### Your objective
Copy out all the lines in the records that include the word "hmem".

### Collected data
◇ ◇ ◇ ◇ ◇
import Summits.QuantumFields.YangMills.Theorems.AlphaInputsT3ACv3AdaptedSelX
import HarnessLib

/-!
# `AlphaInputsT3ACv3FrozenSelection` — (n-2) THE FROZEN-SELECTION LEMMAS: measurable selectors (and measurable ENVELOPE maximisers) into a closed admissible class cut by
# a closed constraint, generic; and the instance «a measurable admissible frozen-field family `𝓥*(W)` with prescribed top datum `𝓥* k = W`» for B1 — lane `pub-balaban3d`,
# width seat alpha-2 (g7)

WHY (cell `ym3-torus`, route `UnitScaleTilt`, crux `HistoryTailL` = stmt-QuantumFields-19936; LEAD ★w1-19936 g3 B1 PLAN v1 rows (n-2); this seat's NODE-O d = 3 bill v1.1 §6 L2).
B1 («print's regional (42)-minimiser, at ANY measurable admissible frozen-field selection, lies in `𝒞_Xs`») has to EXHIBIT the handed map `UkH k h W :=` print's minimiser at
frozen fields `𝓥*(h, W)`, so a MEASURABLE selection `W ↦ 𝓥*(W)` into the admissible frozen-field set with `𝓥* k = W` is needed; NODE O's B2∕B3 (reading D-41, «fibre-sup at each
step») will moreover need the selection MAXIMISING a continuous step exponent over the admissible set.  Both are instances of the tree's closed-class selection theorem ✓
`exists_measurable_argmin_closedClass` (`…v3AdaptedClass` §1; [AliprantisBorder2006] Thm 18.19), the engine behind ✓ `exists_selector_adaptedClassT3X`.  THIS FILE (def-free):
* §1 GENERIC (no T³ letters): ★ `exists_measurable_selector_closedClass` (a measurable selector INTO `A(x) = {y ∈ C | (g y, π x) ∈ R}` wherever `A(x) ≠ ∅`, default elsewhere) and
  ★ `exists_measurable_envelope_closedClass` ∕ `…_of_continuousOn` (a measurable MAXIMISER of a continuous `φ` — resp. of a `φ` continuous ON the closed core `C`, via Tietze — over
  `A(x)`).
* §2 THE FROZEN-FIELD INSTANCE: `Y := (j : Fin (k+1)) → GaugeField (F.P K) j SU(2)` (levels `≤ k`; compact Polish Borel), `X := GaugeField (F.P K) k SU(2)` (the datum), the
  constraint «top component `= W`» (closed diagonal): ★ `exists_frozenSelector (hA : IsClosed A)` and ★ `exists_frozenEnvelope (hA) (hφ : ContinuousOn φ A)` over an ABSTRACT
  closed admissible set `A` — the carrier's final admissibility predicate (`FrozenAdmissible`, LEAD ⧗p612209 ff.) then owes exactly ONE lemma, its closedness (hence: the
  `≤`-closures of `Reg7On`'s `< ε₁` and of `stepWeight`'s `< εS`, and a closed small-loop conjunct wherever `mixedDatum` reads one-step averages — `blockAvg ℰp` is continuous only
  on small loops).
HONEST FRAMING.  Measurable-selection bookkeeping; no statement of [Balaban1985UV3]∕[Balaban1985Variational] is proved; count-neutral helper toward 2′χ (`--supports
stmt-QuantumFields-19936`); registry untouched.  YM₃ on the three-torus is rung R3 of the programme, not the Clay problem: nothing here is about d = 4, infinite volume, or a mass gap.

References: C. D. Aliprantis, K. C. Border, Infinite Dimensional Analysis, 3rd ed., Springer 2006 [AliprantisBorder2006] (Thm 18.19 p.605 measurable maximum theorem); T. Bałaban,
Commun. Math. Phys. 102 (1985) 277–309 [Balaban1985Variational] ((3), (7) p.278, Thm 1 (8) p.279); Commun. Math. Phys. 102 (1985) 255–275 [Balaban1985UV3] ((41) p.266).
-/

set_option autoImplicit false

noncomputable section

namespace Summit.QuantumFields.YangMills.Theorems.FrozenSelection

open MeasureTheory Set Topology
open scoped Matrix.Norms.L2Operator
open Literature.MathematicalPhysics.QuantumFieldTheory.Balaban1983to89
open Literature.MathematicalPhysics.QuantumFieldTheory.Balaban1983to89.T3ContinuumYM3Torus
open Summit.QuantumFields.YangMills.Theorems.BalabanUVNodesN08AlphaGroupTopology (polishSpace_rho)
open Summit.QuantumFields.Balaban3D.Carriers (suGroupModel)

/-! ## §1 Generic: selectors and envelope maximisers over a closed class cut by a closed constraint -/

section Generic

variable {X Y Z : Type*} [MeasurableSpace X] [TopologicalSpace Y] [PolishSpace Y] [CompactSpace Y] [MeasurableSpace Y] [BorelSpace Y]
  [TopologicalSpace Z] [MeasurableSpace Z] [OpensMeasurableSpace Z]

/-- ★ **A MEASURABLE SELECTOR INTO A CLOSED CLASS CUT BY A CLOSED CONSTRAINT.**  `Y` compact Polish (Borel), `C ⊆ Y` closed, `g : Y → Z` continuous ON `C`, `R ⊆ Z × Z` closed,
`π : X → Z` measurable: there is a measurable `f : X → Y` with `f x ∈ A(x) := {y ∈ C | (g y, π x) ∈ R}` whenever `A(x) ≠ ∅`, and `f x = y₀` otherwise
(`exists_measurable_argmin_closedClass` with the zero objective). [cite: AliprantisBorder2006, Thm 18.19 p.605] -/
theorem exists_measurable_selector_closedClass {π : X → Z} (hπ : Measurable π) {C : Set Y} (hC : IsClosed C) {g : Y → Z}
    (hg : ContinuousOn g C) {R : Set (Z × Z)} (hR : IsClosed R) (y₀ : Y) :
    ∃ f : X → Y, Measurable f ∧
      (∀ x, {y | y ∈ C ∧ (g y, π x) ∈ R}.Nonempty → f x ∈ C ∧ (g (f x), π x) ∈ R) ∧
      (∀ x, ¬ {y | y ∈ C ∧ (g y, π x) ∈ R}.Nonempty → f x = y₀) := by
  obtain ⟨⟨f, hfm, hfin, hfout⟩, hex⟩ :=
    exists_measurable_argmin_closedClass hπ hC hg hR (S := fun _ : Y => (0 : ℝ)) continuous_const y₀
  refine ⟨f, hfm, fun x hx => (hfin x (hex x hx)).1, fun x hx => hfout x fun ⟨y, hy, _⟩ => hx ⟨y, hy⟩⟩

/-- ★ **A MEASURABLE ENVELOPE (MAXIMISER) SELECTOR** for a CONTINUOUS `φ : Y → ℝ`: a measurable `f` with `f x ∈ A(x)` and `φ y ≤ φ (f x)` for all `y ∈ A(x)` whenever `A(x) ≠ ∅`
(`A(x)` is closed in the compact `Y`, so the maximum is attained), `f x = y₀` otherwise — `exists_measurable_argmin_closedClass` with the objective `−φ`.  The D-41 «fibre-sup»
selection of the lane's reading of (41). [cite: AliprantisBorder2006, Thm 18.19 p.605; Balaban1985UV3, (41) p.266] -/
theorem exists_measurable_envelope_closedClass {π : X → Z} (hπ : Measurable π) {C : Set Y} (hC : IsClosed C) {g : Y → Z}
    (hg : ContinuousOn g C) {R : Set (Z × Z)} (hR : IsClosed R) {φ : Y → ℝ} (hφ : Continuous φ) (y₀ : Y) :
    ∃ f : X → Y, Measurable f ∧
      (∀ x, {y | y ∈ C ∧ (g y, π x) ∈ R}.Nonempty →
        (f x ∈ C ∧ (g (f x), π x) ∈ R) ∧ ∀ y, y ∈ C → (g y, π x) ∈ R → φ y ≤ φ (f x)) ∧
      (∀ x, ¬ {y | y ∈ C ∧ (g y, π x) ∈ R}.Nonempty → f x = y₀) := by
  obtain ⟨⟨f, hfm, hfin, hfout⟩, hex⟩ :=
    exists_measurable_argmin_closedClass hπ hC hg hR (S := fun y : Y => -φ y) hφ.neg y₀
  refine ⟨f, hfm, fun x hx => ?_, fun x hx => hfout x fun ⟨y, hy, _⟩ => hx ⟨y, hy⟩⟩
  obtain ⟨hmem, hmin⟩ := hfin x (hex x hx)
  refine ⟨hmem, fun y hyC hyR => ?_⟩
  have h := (isMinOn_iff.mp hmin) y ⟨hyC, hyR⟩
  linarith

/-- ★ **THE ENVELOPE SELECTOR FOR A FUNCTIONAL CONTINUOUS ONLY ON THE CLOSED CORE** (e.g. an exponent reading one-step averages, continuous only on small loops): `φ` with
`ContinuousOn φ C` is extended continuously to `Y` by Tietze (`C` closed in the compact metrizable, hence normal, `Y`), and `exists_measurable_envelope_closedClass` applies;
the maximiser property is read on `A(x) ⊆ C`, where the extension agrees with `φ`. [cite: AliprantisBorder2006, Thm 18.19 p.605] -/
theorem exists_measurable_envelope_closedClass_of_continuousOn {π : X → Z} (hπ : Measurable π) {C : Set Y} (hC : IsClosed C) {g : Y → Z}
    (hg : ContinuousOn g C) {R : Set (Z × Z)} (hR : IsClosed R) {φ : Y → ℝ} (hφ : ContinuousOn φ C) (y₀ : Y) :
    ∃ f : X → Y, Measurable f ∧
      (∀ x, {y | y ∈ C ∧ (g y, π x) ∈ R}.Nonempty →
        (f x ∈ C ∧ (g (f x), π x) ∈ R) ∧ ∀ y, y ∈ C → (g y, π x) ∈ R → φ y ≤ φ (f x)) ∧
      (∀ x, ¬ {y | y ∈ C ∧ (g y, π x) ∈ R}.Nonempty → f x = y₀) := by
  letI : TopologicalSpace.MetrizableSpace Y := inferInstance
  letI : MetricSpace Y := TopologicalSpace.metrizableSpaceMetric Y
  haveI : NormalSpace Y := inferInstance
  -- Tietze: extend `φ|C` to a continuous function on `Y`
  let φC : C(C, ℝ) := ⟨C.restrict φ, hφ.restrict⟩
  obtain ⟨ψ, hψ⟩ := ContinuousMap.exists_restrict_eq hC φC
  have hψφ : ∀ y ∈ C, ψ y = φ y := fun y hy => by
    have := congrArg (fun h : C(C, ℝ) => h ⟨y, hy⟩) hψ
    simpa [φC] using this
  obtain ⟨f, hfm, hfin, hfout⟩ := exists_measurable_envelope_closedClass hπ hC hg hR ψ.continuous y₀
  refine ⟨f, hfm, fun x hx => ?_, hfout⟩
  obtain ⟨hmem, hmax⟩ := hfin x hx
  refine ⟨hmem, fun y hyC hyR => ?_⟩
  have := hmax y hyC hyR
  rwa [hψφ y hyC, hψφ (f x) hmem.1] at this

end Generic

/-! ## §2 The frozen-field instance: a measurable admissible family with prescribed top datum -/

section Frozen

variable (F : T3Family) (K k : ℕ)

variable {F K k}

/-- ★ **A MEASURABLE ADMISSIBLE FROZEN-FIELD SELECTION WITH PRESCRIBED TOP DATUM**: for every CLOSED admissible set `A` of frozen-field families of levels `≤ k` there is a
measurable `sel : (datum W) ↦ 𝓥*(W)` with `𝓥*(W) ∈ A` and `𝓥*(W) k = W` whenever some family in `A` has top component `W` (default elsewhere) — §1 at
`Y := ((j : Fin (k + 1)) → GaugeField (F.P K) j (Matrix.specialUnitaryGroup (Fin 2) ℂ))`, `X := Z := GaugeField (F.P K) k SU(2)`, `g 𝓥 := 𝓥 k`, `π := id`, `R :=` the diagonal; the datum is typed at level `↑(Fin.last k)` (definitionally `k`) so that the product's instances apply verbatim.  B1's «for every measurable admissible frozen selection» is
thus a non-vacuous quantifier as soon as the admissible fibres are non-empty. [cite: Balaban1985Variational, (3) + (7) p.278; AliprantisBorder2006, Thm 18.19 p.605] -/
theorem exists_frozenSelector (A : Set ((j : Fin (k + 1)) → GaugeField (F.P K) j (Matrix.specialUnitaryGroup (Fin 2) ℂ))) (hA : IsClosed A) :
    ∃ sel : GaugeField (F.P K) (Fin.last k) (Matrix.specialUnitaryGroup (Fin 2) ℂ) → ((j : Fin (k + 1)) → GaugeField (F.P K) j (Matrix.specialUnitaryGroup (Fin 2) ℂ)), Measurable sel ∧
      (∀ W, (∃ 𝓥 ∈ A, 𝓥 (Fin.last k) = W) → sel W ∈ A ∧ sel W (Fin.last k) = W) ∧
      (∀ W, ¬ (∃ 𝓥 ∈ A, 𝓥 (Fin.last k) = W) → sel W = fun _ _ => 1) := by
  haveI : PolishSpace (Matrix.specialUnitaryGroup (Fin 2) ℂ) := polishSpace_rho (suGroupModel 2)
  haveI : ∀ j : Fin (k + 1), CompactSpace (GaugeField (F.P K) j (Matrix.specialUnitaryGroup (Fin 2) ℂ)) :=
    fun j => inferInstanceAs (CompactSpace (PBond (F.P K) j → Matrix.specialUnitaryGroup (Fin 2) ℂ))
  haveI : ∀ j : Fin (k + 1), PolishSpace (GaugeField (F.P K) j (Matrix.specialUnitaryGroup (Fin 2) ℂ)) :=
    fun j => inferInstanceAs (PolishSpace (PBond (F.P K) j → Matrix.specialUnitaryGroup (Fin 2) ℂ))
  haveI : ∀ j : Fin (k + 1), SecondCountableTopology (GaugeField (F.P K) j (Matrix.specialUnitaryGroup (Fin 2) ℂ)) :=
    fun j => inferInstanceAs (SecondCountableTopology (PBond (F.P K) j → Matrix.specialUnitaryGroup (Fin 2) ℂ))
  haveI : ∀ j : Fin (k + 1), BorelSpace (GaugeField (F.P K) j (Matrix.specialUnitaryGroup (Fin 2) ℂ)) :=
    fun j => inferInstanceAs (BorelSpace (PBond (F.P K) j → Matrix.specialUnitaryGroup (Fin 2) ℂ))
  haveI : CompactSpace ((j : Fin (k + 1)) → GaugeField (F.P K) j (Matrix.specialUnitaryGroup (Fin 2) ℂ)) := inferInstance
  haveI : PolishSpace ((j : Fin (k + 1)) → GaugeField (F.P K) j (Matrix.specialUnitaryGroup (Fin 2) ℂ)) := inferInstance
  haveI : BorelSpace ((j : Fin (k + 1)) → GaugeField (F.P K) j (Matrix.specialUnitaryGroup (Fin 2) ℂ)) := inferInstance
  have hg : ContinuousOn (fun 𝓥 : ((j : Fin (k + 1)) → GaugeField (F.P K) j (Matrix.specialUnitaryGroup (Fin 2) ℂ)) => 𝓥 (Fin.last k)) A := (continuous_apply (Fin.last k)).continuousOn
  have hR : IsClosed {p : GaugeField (F.P K) (Fin.last k) (Matrix.specialUnitaryGroup (Fin 2) ℂ) ×
      GaugeField (F.P K) (Fin.last k) (Matrix.specialUnitaryGroup (Fin 2) ℂ) | p.1 = p.2} :=
    isClosed_eq continuous_fst continuous_snd
  obtain ⟨f, hfm, hfin, hfout⟩ := exists_measurable_selector_closedClass (X := GaugeField (F.P K) (Fin.last k) (Matrix.specialUnitaryGroup (Fin 2) ℂ))
    (π := id) measurable_id hA hg hR (fun _ _ => 1)
  refine ⟨f, hfm, fun W hW => ?_, fun W hW => hfout W ?_⟩
  · obtain ⟨𝓥, h𝓥A, h𝓥W⟩ := hW
    exact hfin W ⟨𝓥, h𝓥A, h𝓥W⟩
  · rintro ⟨𝓥, h𝓥A, h𝓥W⟩
    exact hW ⟨𝓥, h𝓥A, h𝓥W⟩

/-- ★ **THE MEASURABLE ENVELOPE FROZEN-FIELD SELECTION** (reading D-41, «fibre-sup at each step»): for a closed admissible set `A` and a functional `φ` continuous ON `A` (e.g. a step
exponent reading one-step averages, continuous on small loops only) there is a measurable `sel` with `sel W ∈ A`, `sel W k = W` and `φ 𝓥 ≤ φ (sel W)` for every `𝓥 ∈ A` with
`𝓥 k = W`, whenever that fibre is non-empty. [cite: Balaban1985UV3, (41) p.266; AliprantisBorder2006, Thm 18.19 p.605] -/
theorem exists_frozenEnvelope (A : Set ((j : Fin (k + 1)) → GaugeField (F.P K) j (Matrix.specialUnitaryGroup (Fin 2) ℂ))) (hA : IsClosed A) {φ : ((j : Fin (k + 1)) → GaugeField (F.P K) j (Matrix.specialUnitaryGroup (Fin 2) ℂ)) → ℝ} (hφ : ContinuousOn φ A) :
    ∃ sel : GaugeField (F.P K) (Fin.last k) (Matrix.specialUnitaryGroup (Fin 2) ℂ) → ((j : Fin (k + 1)) → GaugeField (F.P K) j (Matrix.specialUnitaryGroup (Fin 2) ℂ)), Measurable sel ∧
      (∀ W, (∃ 𝓥 ∈ A, 𝓥 (Fin.last k) = W) →
        (sel W ∈ A ∧ sel W (Fin.last k) = W) ∧ ∀ 𝓥 ∈ A, 𝓥 (Fin.last k) = W → φ 𝓥 ≤ φ (sel W)) ∧
      (∀ W, ¬ (∃ 𝓥 ∈ A, 𝓥 (Fin.last k) = W) → sel W = fun _ _ => 1) := by
  haveI : PolishSpace (Matrix.specialUnitaryGroup (Fin 2) ℂ) := polishSpace_rho (suGroupModel 2)
  haveI : ∀ j : Fin (k + 1), CompactSpace (GaugeField (F.P K) j (Matrix.specialUnitaryGroup (Fin 2) ℂ)) :=
    fun j => inferInstanceAs (CompactSpace (PBond (F.P K) j → Matrix.specialUnitaryGroup (Fin 2) ℂ))
  haveI : ∀ j : Fin (k + 1), PolishSpace (GaugeField (F.P K) j (Matrix.specialUnitaryGroup (Fin 2) ℂ)) :=
    fun j => inferInstanceAs (PolishSpace (PBond (F.P K) j → Matrix.specialUnitaryGroup (Fin 2) ℂ))
  haveI : ∀ j : Fin (k + 1), SecondCountableTopology (GaugeField (F.P K) j (Matrix.specialUnitaryGroup (Fin 2) ℂ)) :=
    fun j => inferInstanceAs (SecondCountableTopology (PBond (F.P K) j → Matrix.specialUnitaryGroup (Fin 2) ℂ))
  haveI : ∀ j : Fin (k + 1), BorelSpace (GaugeField (F.P K) j (Matrix.specialUnitaryGroup (Fin 2) ℂ)) :=
    fun j => inferInstanceAs (BorelSpace (PBond (F.P K) j → Matrix.specialUnitaryGroup (Fin 2) ℂ))
  haveI : CompactSpace ((j : Fin (k + 1)) → GaugeField (F.P K) j (Matrix.specialUnitaryGroup (Fin 2) ℂ)) := inferInstance
  haveI : PolishSpace ((j : Fin (k + 1)) → GaugeField (F.P K) j (Matrix.specialUnitaryGroup (Fin 2) ℂ)) := inferInstance
  haveI : BorelSpace ((j : Fin (k + 1)) → GaugeField (F.P K) j (Matrix.specialUnitaryGroup (Fin 2) ℂ)) := inferInstance
  have hg : ContinuousOn (fun 𝓥 : ((j : Fin (k + 1)) → GaugeField (F.P K) j (Matrix.specialUnitaryGroup (Fin 2) ℂ)) => 𝓥 (Fin.last k)) A := (continuous_apply (Fin.last k)).continuousOn
  have hR : IsClosed {p : GaugeField (F.P K) (Fin.last k) (Matrix.specialUnitaryGroup (Fin 2) ℂ) ×
      GaugeField (F.P K) (Fin.last k) (Matrix.specialUnitaryGroup (Fin 2) ℂ) | p.1 = p.2} :=
    isClosed_eq continuous_fst continuous_snd
  obtain ⟨f, hfm, hfin, hfout⟩ := exists_measurable_envelope_closedClass_of_continuousOn (X := GaugeField (F.P K) (Fin.last k) (Matrix.specialUnitaryGroup (Fin 2) ℂ))
    (π := id) measurable_id hA hg hR hφ (fun _ _ => 1)
  refine ⟨f, hfm, fun W hW => ?_, fun W hW => hfout W ?_⟩
  · obtain ⟨𝓥, h𝓥A, h𝓥W⟩ := hW
    obtain ⟨hmem, hmax⟩ := hfin W ⟨𝓥, h𝓥A, h𝓥W⟩
    exact ⟨hmem, fun 𝓥' h𝓥'A h𝓥'W => hmax 𝓥' h𝓥'A h𝓥'W⟩
  · rintro ⟨𝓥, h𝓥A, h𝓥W⟩
    exact hW ⟨𝓥, h𝓥A, h𝓥W⟩

end Frozen

end Summit.QuantumFields.YangMills.Theorems.FrozenSelection

end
◇ ◇ ◇ ◇ ◇
### Answer for this exercise
  obtain ⟨hmem, hmin⟩ := hfin x (hex x hx)
  refine ⟨hmem, fun y hyC hyR => ?_⟩
  obtain ⟨hmem, hmax⟩ := hfin x hx
  refine ⟨hmem, fun y hyC hyR => ?_⟩
  rwa [hψφ y hyC, hψφ (f x) hmem.1] at this
    obtain ⟨hmem, hmax⟩ := hfin W ⟨𝓥, h𝓥A, h𝓥W⟩
    exact ⟨hmem, fun 𝓥' h𝓥'A h𝓥'W => hmax 𝓥' h𝓥'A h𝓥'W⟩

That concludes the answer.